Proteus vulgaris, a clinical isolate
Silver products
Ten silver preparations were tested against each Proteus strain (Table 1). Products 1 and 2 are commercial silver salts. Sample 3 was synthesised by chemical reduction of ‘silver carbonate’ (Ag NO3 with NaHCO3), kindly donated by A. White, Brisbane. Sample 4 was a commercial batch of ‘colloidal silver’ (Meso Silver). Products numbered 5–10 are experimental nanoparticulate silver (NPS) preparations (Laroo Research) synthesised by electrochemistry and controlled radiation or photonic electron transfer.
These electro-photochemical (E + PC) preparations were produced from 99.99 % pure silver electrodes by varying (a) DC voltage (28–300 v), (b) duration of electrochemical oxidation and (c) exposure to light at frequencies ≤470 nm. Photo-induced reduction of electrochemical-generated silver cations by hydrated electrons is an important factor determining NPS yield and cluster size (Laroo 2013).

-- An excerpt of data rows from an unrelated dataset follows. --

import Mathlib.Analysis.Real.Pi.Bounds
import Literature.AlgebraicGeometry.Frobenioids.CircleOpensConditionsAB
import Literature.AlgebraicGeometry.Frobenioids.CircleOpensCondClosures
import HarnessLib

/-!
# Frobenioids II, Lemma 3.2 (vi): conditions (a), (d) — 0-hypothesis INSTANCE FORMS at genuine pairs

S. Mochizuki, *The geometry of Frobenioids II: poly-Frobenioids*, Kyushu J. Math. **62** (2008)
401–460 [MochizukiFrdII2008], §3, Lemma 3.2 (vi), author's text pp. 25–26
[cite: MochizukiFrdII2008, Lem 3.2 (vi) pp.25-26]: for [nonempty] connected open `A ⊆ B ⊆ S¹` with
`A ≠ B`, "(a) for any two `(A, B)`-subsets `A₁, A₂`, either `A₁ ⊆ A₂` or `A₂ ⊆ A₁`; … (d) If `B = S¹`,
then `B \ A` is of cardinality `≤ 1`. … Then (a) holds if and only if both (c) and (d) hold".

PROOF-ONLY companion (abc-iut cell, block F, KEY row INST59K2, seat abc-iut-f-002; 0 `def` /
`structure` / `instance` / notation, no `Prop` fact) of abc-iut-L1-t4's `CircleOpens.lean`, FACT-LIST
rows **F-0984** `CircleOpens.CondA` and **F-0987** `CircleOpens.CondD`.  State of the rows in the tree:
both are two-place CONDITIONS (hypothesis vocabulary of "continuously ordered"), their universal
closures are REFUTED in the kernel even under the standing hypotheses (`not_condA_middle_arc`,
`not_condA_arc_univ`, `not_forall_setting_condA`; `not_forall_condD`, `not_forall_condD'`), and their
exact range is known BY NAME (`condA_arc_iff`, `condA_univ_iff`, `condA_iff_condC_and_condD`,
`condD_univ_iff`, `condD_of_ne_univ`).  The L-F kernel census (plan/LF-KERNEL-STATUS.tsv 2026-08-27,
col 14) found NO theorem whose conclusion HEAD is `CondA …` / `CondD …` with no hypothesis.

THIS FILE supplies exactly those, at GENUINE data of the printed setting (`Setting A B`, `A ≠ B`; no toy
carrier):
* `condA_arc_zero_one_zero_two` — (a) HOLDS for `A = exp(i·(0, 1)) ⊊ B = exp(i·(0, 2))` (shared left
  endpoint: the `(A, B)`-subsets are the arcs `exp(i·(0, b'))`, `1 ≤ b' ≤ 2`, a chain);
* `condA_arc_one_two_zero_two` — (a) HOLDS for `A = exp(i·(1, 2)) ⊊ B = exp(i·(0, 2))` (shared right
  endpoint);
* `condA_compl_singleton_univ p` — (a) HOLDS for `A = S¹ ∖ {p} ⊊ B = S¹` (the only `(A, S¹)`-subsets are
  `A` and `S¹`);
* `condD_compl_singleton_univ p` — (d) HOLDS, NON-vacuously (`B = S¹`), for `A = S¹ ∖ {p}`:
  `S¹ ∖ A = {p}` has exactly one point;
* the degenerate corners `condA_univ_univ`, `condD_univ_univ` (`A = B = S¹`), and — LABELLED vacuous —
  `condD_arc_one_two_zero_three` ((d) at the refuters' pair `exp(i·(1,2)) ⊊ exp(i·(0,3))`: `B ≠ S¹`, the
  antecedent of (d) is false; recorded only because that pair is the kernel's standing witness for
  `not_forall_condC` and sits on the (c)∧(e) side of (vi));
* `setting_and_ne_…` lemmas certifying that the three main pairs ARE instances of the printed standing
  hypotheses (so the certificates are not about degenerate binders).
Everything is `condA_arc_iff` / `condA_univ_iff` / `condD_univ_iff` BY NAME plus interval arithmetic;
nothing of `CircleOpens.lean` is restated or edited.  [FrdII] is refereed, undisputed mathematics; an
instance-form theorem about OUR typed statement is not a theorem about IUT in print; no side taken on
[IUTchIII] Cor. 3.12; typed ≠ proved elsewhere, here PROVED = kernel-checked.
-/

namespace Literature.AlgebraicGeometry.Frobenioids

open Set Function Topology Real
open scoped Pointwise

noncomputable section

namespace CircleOpens

/-! ### The three pairs are genuine instances of the standing hypotheses of Lemma 3.2 (vi) -/

/-- `exp(i·(0, 1)) ⊊ exp(i·(0, 2))` is a `Setting` with `A ≠ B` (FrdII Lem. 3.2, standing hypotheses
p. 25). [cite: MochizukiFrdII2008, Lem 3.2 (vi) p.25] -/
theorem setting_and_ne_arc_zero_one_zero_two :
    Setting (Circle.exp '' Ioo 0 1) (Circle.exp '' Ioo 0 2) ∧
      Circle.exp '' Ioo (0 : ℝ) 1 ≠ Circle.exp '' Ioo 0 2 := by
  refine ⟨⟨isConnected_exp_image_Ioo (by norm_num), isOpen_exp_image isOpen_Ioo,
    isConnected_exp_image_Ioo (by norm_num), isOpen_exp_image isOpen_Ioo,
    image_mono (Ioo_subset_Ioo le_rfl (by norm_num))⟩, fun h => ?_⟩
  have := (exp_image_Ioo_eq_iff (c := 0) (a₁ := 0) (b₁ := 1) (a₂ := 0) (b₂ := 2) (by norm_num)
    (by norm_num) le_rfl (by linarith [pi_gt_three]) le_rfl (by linarith [pi_gt_three])).mp h
  norm_num at this

/-- `exp(i·(1, 2)) ⊊ exp(i·(0, 2))` is a `Setting` with `A ≠ B` (FrdII Lem. 3.2, standing hypotheses
p. 25). [cite: MochizukiFrdII2008, Lem 3.2 (vi) p.25] -/
theorem setting_and_ne_arc_one_two_zero_two :
    Setting (Circle.exp '' Ioo 1 2) (Circle.exp '' Ioo 0 2) ∧
      Circle.exp '' Ioo (1 : ℝ) 2 ≠ Circle.exp '' Ioo 0 2 := by
  refine ⟨⟨isConnected_exp_image_Ioo (by norm_num), isOpen_exp_image isOpen_Ioo,
    isConnected_exp_image_Ioo (by norm_num), isOpen_exp_image isOpen_Ioo,
    image_mono (Ioo_subset_Ioo (by norm_num) le_rfl)⟩, fun h => ?_⟩
  have := (exp_image_Ioo_eq_iff (c := 0) (a₁ := 1) (b₁ := 2) (a₂ := 0) (b₂ := 2) (by norm_num)
    (by norm_num) (by norm_num) (by linarith [pi_gt_three]) le_rfl (by linarith [pi_gt_three])).mp h
  norm_num at this

/-- `S¹ ∖ {p} ⊊ S¹` is a `Setting` with `A ≠ B` (FrdII Lem. 3.2, standing hypotheses p. 25; the pair
of the printed proof of (vi), "`B \ A` of cardinality `≤ 1`"). [cite: MochizukiFrdII2008, Lem 3.2 (vi) p.26] -/
theorem setting_and_ne_compl_singleton_univ (p : Circle) :
    Setting {p}ᶜ univ ∧ ({p}ᶜ : Set Circle) ≠ univ := by
  refine ⟨setting_univ (Circle.isPathConnected_compl_singleton p).isConnected isOpen_compl_singleton,
    fun h => ?_⟩
  have hp : p ∈ ({p}ᶜ : Set Circle) := h ▸ mem_univ p
  exact hp rfl

/-! ### Condition (a): 0-hypothesis instance forms (FACT-LIST F-0984) -/

/-- **F-0984, INSTANCE (genuine, shared left endpoint).** Condition (a) of Lemma 3.2 (vi) HOLDS for
`A = exp(i·(0, 1)) ⊊ B = exp(i·(0, 2))`: any two `(A, B)`-subsets are comparable (`condA_arc_iff`:
inside a proper arc (a) ⟺ a shared endpoint). [cite: MochizukiFrdII2008, Lem 3.2 (vi)(a) p.25] -/
theorem condA_arc_zero_one_zero_two :
    Literature.AlgebraicGeometry.Frobenioids.CircleOpens.CondA
      (Circle.exp '' Ioo 0 1) (Circle.exp '' Ioo 0 2) :=
  (condA_arc_iff (c := 0) (d := 2) (a := 0) (b := 1) (by linarith [pi_gt_three]) le_rfl
    (by norm_num) (by norm_num)).mpr (Or.inl rfl)

/-- **F-0984, INSTANCE (genuine, shared right endpoint).** Condition (a) of Lemma 3.2 (vi) HOLDS for
`A = exp(i·(1, 2)) ⊊ B = exp(i·(0, 2))`. [cite: MochizukiFrdII2008, Lem 3.2 (vi)(a) p.25] -/
theorem condA_arc_one_two_zero_two :
    Literature.AlgebraicGeometry.Frobenioids.CircleOpens.CondA
      (Circle.exp '' Ioo 1 2) (Circle.exp '' Ioo 0 2) :=
  (condA_arc_iff (c := 0) (d := 2) (a := 1) (b := 2) (by linarith [pi_gt_three]) (by norm_num)
    (by norm_num) le_rfl).mpr (Or.inr rfl)

/-- **F-0984, INSTANCE (genuine, `B = S¹`).** Condition (a) of Lemma 3.2 (vi) HOLDS for
`A = S¹ ∖ {p} ⊊ B = S¹`: `S¹ ∖ A = {p}` has at most one point (`condA_univ_iff`), i.e. the only
`(A, S¹)`-subsets are `A` and `S¹`. [cite: MochizukiFrdII2008, Lem 3.2 (vi)(a) p.25] -/
theorem condA_compl_singleton_univ (p : Circle) :
    Literature.AlgebraicGeometry.Frobenioids.CircleOpens.CondA {p}ᶜ univ := by
  rw [condA_univ_iff (Circle.isPathConnected_compl_singleton p).isConnected isOpen_compl_singleton
    (setting_and_ne_compl_singleton_univ p).2]
  intro x hx y hy
  rw [Set.mem_sdiff, mem_compl_iff, mem_singleton_iff, not_not] at hx hy
  rw [hx.2, hy.2]

/-- **F-0984, INSTANCE (degenerate corner `A = B = S¹`).** Condition (a) holds for the pair `(S¹, S¹)`
(the only `(S¹, S¹)`-subset is `S¹`; `condA_of_eq`). [cite: MochizukiFrdII2008, Lem 3.2 (vi)(a) p.25] -/
theorem condA_univ_univ :
    Literature.AlgebraicGeometry.Frobenioids.CircleOpens.CondA (univ : Set Circle) univ :=
  condA_of_eq rfl

/-! ### Condition (d): 0-hypothesis instance forms (FACT-LIST F-0987) -/

/-- **F-0987, INSTANCE (genuine and NON-vacuous: `B = S¹`).** Condition (d) of Lemma 3.2 (vi) HOLDS for
`A = S¹ ∖ {p}`, `B = S¹`: "`B \ A` is of cardinality `≤ 1`" — here `S¹ ∖ A = {p}`.
[cite: MochizukiFrdII2008, Lem 3.2 (vi)(d) p.26] -/
theorem condD_compl_singleton_univ (p : Circle) :
    Literature.AlgebraicGeometry.Frobenioids.CircleOpens.CondD {p}ᶜ univ := by
  rw [condD_univ_iff]
  intro x hx y hy
  rw [Set.mem_sdiff, mem_compl_iff, mem_singleton_iff, not_not] at hx hy
  rw [hx.2, hy.2]

/-- **F-0987, INSTANCE (degenerate corner `A = B = S¹`, non-vacuous antecedent).** Condition (d) holds
for `(S¹, S¹)`: `S¹ ∖ S¹ = ∅`. [cite: MochizukiFrdII2008, Lem 3.2 (vi)(d) p.26] -/
theorem condD_univ_univ :
    Literature.AlgebraicGeometry.Frobenioids.CircleOpens.CondD (univ : Set Circle) univ := by
  rw [condD_univ_iff, Set.sdiff_self]
  exact subsingleton_empty

/-- **F-0987, INSTANCE — LABELLED VACUOUS (antecedent `B = S¹` false).** At the kernel's standing
witness pair `A = exp(i·(1, 2)) ⊊ B = exp(i·(0, 3))` (`setting_arc_one_two_zero_three`, the refuter of
the closure of (c)), condition (d) holds because `B ≠ S¹` (`condD_of_ne_univ`); recorded for the census
only — the NON-vacuous certificate is `condD_compl_singleton_univ`.
[cite: MochizukiFrdII2008, Lem 3.2 (vi)(d) p.26] -/
theorem condD_arc_one_two_zero_three :
    Literature.AlgebraicGeometry.Frobenioids.CircleOpens.CondD
      (Circle.exp '' Ioo 1 2) (Circle.exp '' Ioo 0 3) := by
  refine condD_of_ne_univ fun h => ?_
  have h0 : Circle.exp (0 : ℝ) ∈ Circle.exp '' Ioo (0 : ℝ) 3 := h ▸ mem_univ _
  obtain ⟨x, hx, hxe⟩ := h0
  have := Circle.exp_injOn_Ico (a := 0) (b := 0 + 2 * π) (by linarith [pi_gt_three])
    ⟨hx.1.le, by linarith [hx.2, pi_gt_three]⟩ ⟨le_rfl, by linarith [pi_gt_three]⟩ hxe
  exact hx.1.ne' this

/-! ### The printed equivalence, instantiated: (a) ⟺ (c) ∧ (d) at the three genuine pairs -/

/-- At `A = S¹ ∖ {p} ⊊ S¹` all of (a), (c), (d) hold — the `B = S¹` branch of the printed
"(a) ⟺ (c) ∧ (d)" realised at data (`condA_iff_condC_and_condD` by name).
[cite: MochizukiFrdII2008, Lem 3.2 (vi) p.26] -/
theorem condA_condC_condD_compl_singleton_univ (p : Circle) :
    CondA {p}ᶜ univ ∧ CondC {p}ᶜ univ ∧ CondD ({p}ᶜ : Set Circle) univ :=
  ⟨condA_compl_singleton_univ p,
    ((condA_iff_condC_and_condD (setting_and_ne_compl_singleton_univ p).1
      (setting_and_ne_compl_singleton_univ p).2).mp (condA_compl_singleton_univ p)).1,
    condD_compl_singleton_univ p⟩

/-- At `A = exp(i·(0, 1)) ⊊ B = exp(i·(0, 2))` both (a) and (c) ∧ (d) hold — the `B ≠ S¹` branch of the
printed "(a) ⟺ (c) ∧ (d)" realised at data. [cite: MochizukiFrdII2008, Lem 3.2 (vi) p.26] -/
theorem condA_condC_condD_arc_zero_one_zero_two :
    CondA (Circle.exp '' Ioo 0 1) (Circle.exp '' Ioo 0 2) ∧
      CondC (Circle.exp '' Ioo 0 1) (Circle.exp '' Ioo 0 2) ∧
        CondD (Circle.exp '' Ioo (0 : ℝ) 1) (Circle.exp '' Ioo 0 2) :=
  ⟨condA_arc_zero_one_zero_two,
    (condA_iff_condC_and_condD setting_and_ne_arc_zero_one_zero_two.1
      setting_and_ne_arc_zero_one_zero_two.2).mp condA_arc_zero_one_zero_two⟩

end CircleOpens

end

end Literature.AlgebraicGeometry.Frobenioids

Total silver content was determined by atomic absorption spectrophotometry. Ionic silver was determined either with a silver-specific ion electrode (Ionex) or by fractionation using KSCN or a cation exchanger resin (Amberlite IR-120) (Cock et al. 2012). The NPS preparations containing 5–35 % ionic silver, were polydisperse in their size distribution and ranged from 5 to 230 nm. Some of the larger particle aggregates could be dissociated by gentle agitation or brief sonication. A working mode of characterisation was to measure orthogonal (90°) scattering of green laser incident light (532 nm) in a modified spectrophotometer soon after preparation and again after completing bioassays.
Each of the four Proteus strains was tested in triplicate against each silver preparation to determine both the MIC and the MBC.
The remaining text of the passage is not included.